======== Exercise data ========
/-!
# Ballistic short-lag structure bound of one release (stub B1)

Crux `LimitingAbsorption.FloorUpgrade` (stmt-AnomalousDissipation-15010), line `SketchIdeator1`,
stub `stub_ballistic`: for `κ > 0`, a smooth profile `h` with `‖Δh‖₂ ≤ Dh`, an essentially
bounded drift `u` on `(0,T) × T²` and a weak solution `θ` of `∂ₜθ + u·∇θ = κΔθ`, `θ(0) = h` on
`[0,T)` (tree notion `Torus.IsWeakScalarTransportOn`),

  `‖h‖² - ⟨h, θ(s)⟩ ≤ 2κ s ‖h‖₂ Dh + 2 (∫₀ˢ ‖u(τ)·∇h‖₂ dτ)²` for a.e. `s ∈ (0,T)`.

Route: test the equation against the steady field `h`
(`IsWeakScalarTransportOn.ae_integral_mul_eq`): `⟨h, θ(s)⟩ = ‖h‖² + ∫_{(0,s]} F` with the flux
`F(τ) = ∫ θ(τ) (⟪u(τ), ∇h⟫ + κΔh)`. Weak incompressibility kills `∫ h ⟪u(τ), ∇h⟫`
(`Torus.integral_mul_inner_gradient_eq_zero`), so by Cauchy–Schwarz and the `L²` contraction
(`KinematicSteadySourceLaw.ae_scalarL2Sq_le`, which gives `‖θ(τ) - h‖² ≤ 2 D(τ)` with
`D(τ) = -∫_{(0,τ]} F`) one has `|F(τ)| ≤ √(2 D(τ)) ‖u(τ)·∇h‖₂ + κ ‖h‖₂ Dh` for a.e. `τ`
(`Ballistic.abs_flux_le`). With `Φ(s) = ∫_{(0,s]} |F| ≥ D` (monotone in `s`) this integrates to
`Φ(s) ≤ √(2Φ(s)) ∫₀ˢ ‖u·∇h‖₂ + κ ‖h‖₂ Dh s`, whence
`D(s) ≤ Φ(s) ≤ 2 (∫₀ˢ ‖u·∇h‖₂)² + 2κ s ‖h‖₂ Dh` (`Ballistic.neg_setIntegral_le`).
-/

set_option linter.dupNamespace false

noncomputable section

open MeasureTheory Set Filter Topology
open scoped BigOperators InnerProductSpace

namespace Summit.AnomalousDissipation.AnomalousDissipation.Theorems.FloorUpgradeLine

namespace Ballistic

open Function Literature.Analysis Literature.Analysis.FluidPDE Literature.Analysis.FluidPDE.Torus

section Real

variable {α : Type*} [MeasurableSpace α] {μ : Measure α}

/-- Cauchy–Schwarz with absolute value and monotone majorants for real `L²` functions:
if `∫ f² ≤ A` and `∫ g² ≤ B` then `|∫ f g| ≤ √A √B`. [folklore] -/
theorem abs_integral_mul_le_sqrt_mul_sqrt {f g : α → ℝ} (hf : MemLp f 2 μ) (hg : MemLp g 2 μ)
    {A B : ℝ} (hA : ∫ x, f x ^ 2 ∂μ ≤ A) (hB : ∫ x, g x ^ 2 ∂μ ≤ B) :
    |∫ x, f x * g x ∂μ| ≤ Real.sqrt A * Real.sqrt B := by
  have hf' : MemLp (fun x => -f x) 2 μ := hf.neg
  have h₁ := integral_mul_le_sqrt_mul_sqrt_of_memLp hf hg
  have h₂ := integral_mul_le_sqrt_mul_sqrt_of_memLp hf' hg
  have e1 : ∫ x, -f x * g x ∂μ = -∫ x, f x * g x ∂μ := by
    rw [← integral_neg]
    exact integral_congr_ae (ae_of_all _ fun x => neg_mul _ _)
  have e2 : ∫ x, (-f x) ^ 2 ∂μ = ∫ x, f x ^ 2 ∂μ :=
    integral_congr_ae (ae_of_all _ fun x => neg_sq _)
  rw [e1, e2] at h₂
  have hmono : Real.sqrt (∫ x, f x ^ 2 ∂μ) * Real.sqrt (∫ x, g x ^ 2 ∂μ) ≤
      Real.sqrt A * Real.sqrt B :=
    mul_le_mul (Real.sqrt_le_sqrt hA) (Real.sqrt_le_sqrt hB) (Real.sqrt_nonneg _)
      (Real.sqrt_nonneg _)
  rw [abs_le]
  constructor <;> linarith

/-- The quadratic-growth comparison: `Φ ≤ √(2Φ) I + β` with `Φ ≥ 0` forces `Φ ≤ 2 I² + 2 β`
(`4 I √(2Φ) ≤ 2Φ + 4 I²`). [folklore] -/
theorem le_of_le_sqrt_two_mul {Φ I β : ℝ} (hΦ : 0 ≤ Φ) (h : Φ ≤ Real.sqrt (2 * Φ) * I + β) :
    Φ ≤ 2 * I ^ 2 + 2 * β := by
  have hy : Real.sqrt (2 * Φ) ^ 2 = 2 * Φ := Real.sq_sqrt (by positivity)
  nlinarith [sq_nonneg (Real.sqrt (2 * Φ) - 2 * I), hy]

/-- **The running-bound argument.** If `F` and `a ≥ 0` are integrable on `(0,T)` and
`|F(τ)| ≤ √(2 D(τ)) a(τ) + b` for a.e. `τ ∈ (0,T)`, where `D(τ) = -∫_{(0,τ]} F`, then
`D(s) ≤ 2 (∫_{(0,s)} a)² + 2 b s` for every `s ∈ (0,T)`: with `Φ(s) = ∫_{(0,s]} |F|` one has
`D ≤ Φ ≤ Φ(s)` on `(0,s]`, so integrating the slice bound gives `Φ(s) ≤ √(2Φ(s)) ∫ a + b s`,
and `le_of_le_sqrt_two_mul` concludes. [folklore] -/
theorem neg_setIntegral_le {T b : ℝ} {F a : ℝ → ℝ} (hF : IntegrableOn F (Ioo 0 T))
    (ha : IntegrableOn a (Ioo 0 T)) (ha0 : ∀ τ, 0 ≤ a τ)
    (hslice : ∀ᵐ τ ∂(volume.restrict (Ioo 0 T)),
      |F τ| ≤ Real.sqrt (2 * -(∫ r in Ioc 0 τ, F r)) * a τ + b)
    {s : ℝ} (hs : s ∈ Ioo 0 T) :
    -(∫ τ in Ioc 0 s, F τ) ≤ 2 * (∫ τ in Ioo 0 s, a τ) ^ 2 + 2 * (b * s) := by
  have hsub : Ioc 0 s ⊆ Ioo 0 T := Ioc_subset_Ioo_right hs.2
  have hFs : IntegrableOn F (Ioc 0 s) := hF.mono_set hsub
  have hFabs : IntegrableOn (fun τ => |F τ|) (Ioc 0 s) := hFs.abs
  have has : IntegrableOn a (Ioc 0 s) := ha.mono_set hsub
  set Φ := ∫ τ in Ioc 0 s, |F τ| with hΦ
  have hΦ0 : 0 ≤ Φ := integral_nonneg fun _ => abs_nonneg _
  -- `D ≤ Φ` on `(0, s]`
  have hDΦ : ∀ τ ∈ Ioc 0 s, -(∫ r in Ioc 0 τ, F r) ≤ Φ := by
    intro τ hτ
    calc -(∫ r in Ioc 0 τ, F r) ≤ |∫ r in Ioc 0 τ, F r| := neg_le_abs _
      _ ≤ ∫ r in Ioc 0 τ, |F r| := abs_integral_le_integral_abs
      _ ≤ Φ := setIntegral_mono_set hFabs (ae_of_all _ fun _ => abs_nonneg _)
          (Ioc_subset_Ioc_right hτ.2).eventuallyLE
  -- integrate the slice bound over `(0, s]`
  have hkey : Φ ≤ Real.sqrt (2 * Φ) * (∫ τ in Ioo 0 s, a τ) + b * s := by
    have hae : ∀ᵐ τ ∂(volume.restrict (Ioc 0 s)), |F τ| ≤ Real.sqrt (2 * Φ) * a τ + b := by
      filter_upwards [ae_restrict_of_ae_restrict_of_subset hsub hslice,
        ae_restrict_mem measurableSet_Ioc] with τ hτ hτm
      have h1 : Real.sqrt (2 * -(∫ r in Ioc 0 τ, F r)) ≤ Real.sqrt (2 * Φ) :=
        Real.sqrt_le_sqrt (by linarith [hDΦ τ hτm])
      exact hτ.trans (add_le_add (mul_le_mul_of_nonneg_right h1 (ha0 τ)) le_rfl)
    have has' : Integrable (fun τ => Real.sqrt (2 * Φ) * a τ) (volume.restrict (Ioc 0 s)) :=
      has.const_mul _
    have hgi : Integrable (fun τ => Real.sqrt (2 * Φ) * a τ + b) (volume.restrict (Ioc 0 s)) :=
      has'.add (integrable_const _)
    calc Φ ≤ ∫ τ in Ioc 0 s, (Real.sqrt (2 * Φ) * a τ + b) :=
          integral_mono_of_nonneg (ae_of_all _ fun _ => abs_nonneg _) hgi hae
      _ = Real.sqrt (2 * Φ) * (∫ τ in Ioc 0 s, a τ) + b * s := by
          rw [integral_add has' (integrable_const _), integral_const_mul, setIntegral_const,
            Real.volume_real_Ioc_of_le hs.1.le, sub_zero, smul_eq_mul, mul_comm s b]
      _ = Real.sqrt (2 * Φ) * (∫ τ in Ioo 0 s, a τ) + b * s := by
          rw [integral_Ioc_eq_integral_Ioo]
  calc -(∫ τ in Ioc 0 s, F τ) ≤ Φ := hDΦ s ⟨hs.1, le_rfl⟩
    _ ≤ 2 * (∫ τ in Ioo 0 s, a τ) ^ 2 + 2 * (b * s) := le_of_le_sqrt_two_mul hΦ0 hkey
========
*Exercise*:
For this exercise, repeat exactly the lines of the data above from the one with "exact hτ.trans (add_le_add" down to the one with "have hgi : Integrable", both end lines included.

*Exercise output*:
      exact hτ.trans (add_le_add (mul_le_mul_of_nonneg_right h1 (ha0 τ)) le_rfl)
    have has' : Integrable (fun τ => Real.sqrt (2 * Φ) * a τ) (volume.restrict (Ioc 0 s)) :=
      has.const_mul _
    have hgi : Integrable (fun τ => Real.sqrt (2 * Φ) * a τ + b) (volume.restrict (Ioc 0 s)) :=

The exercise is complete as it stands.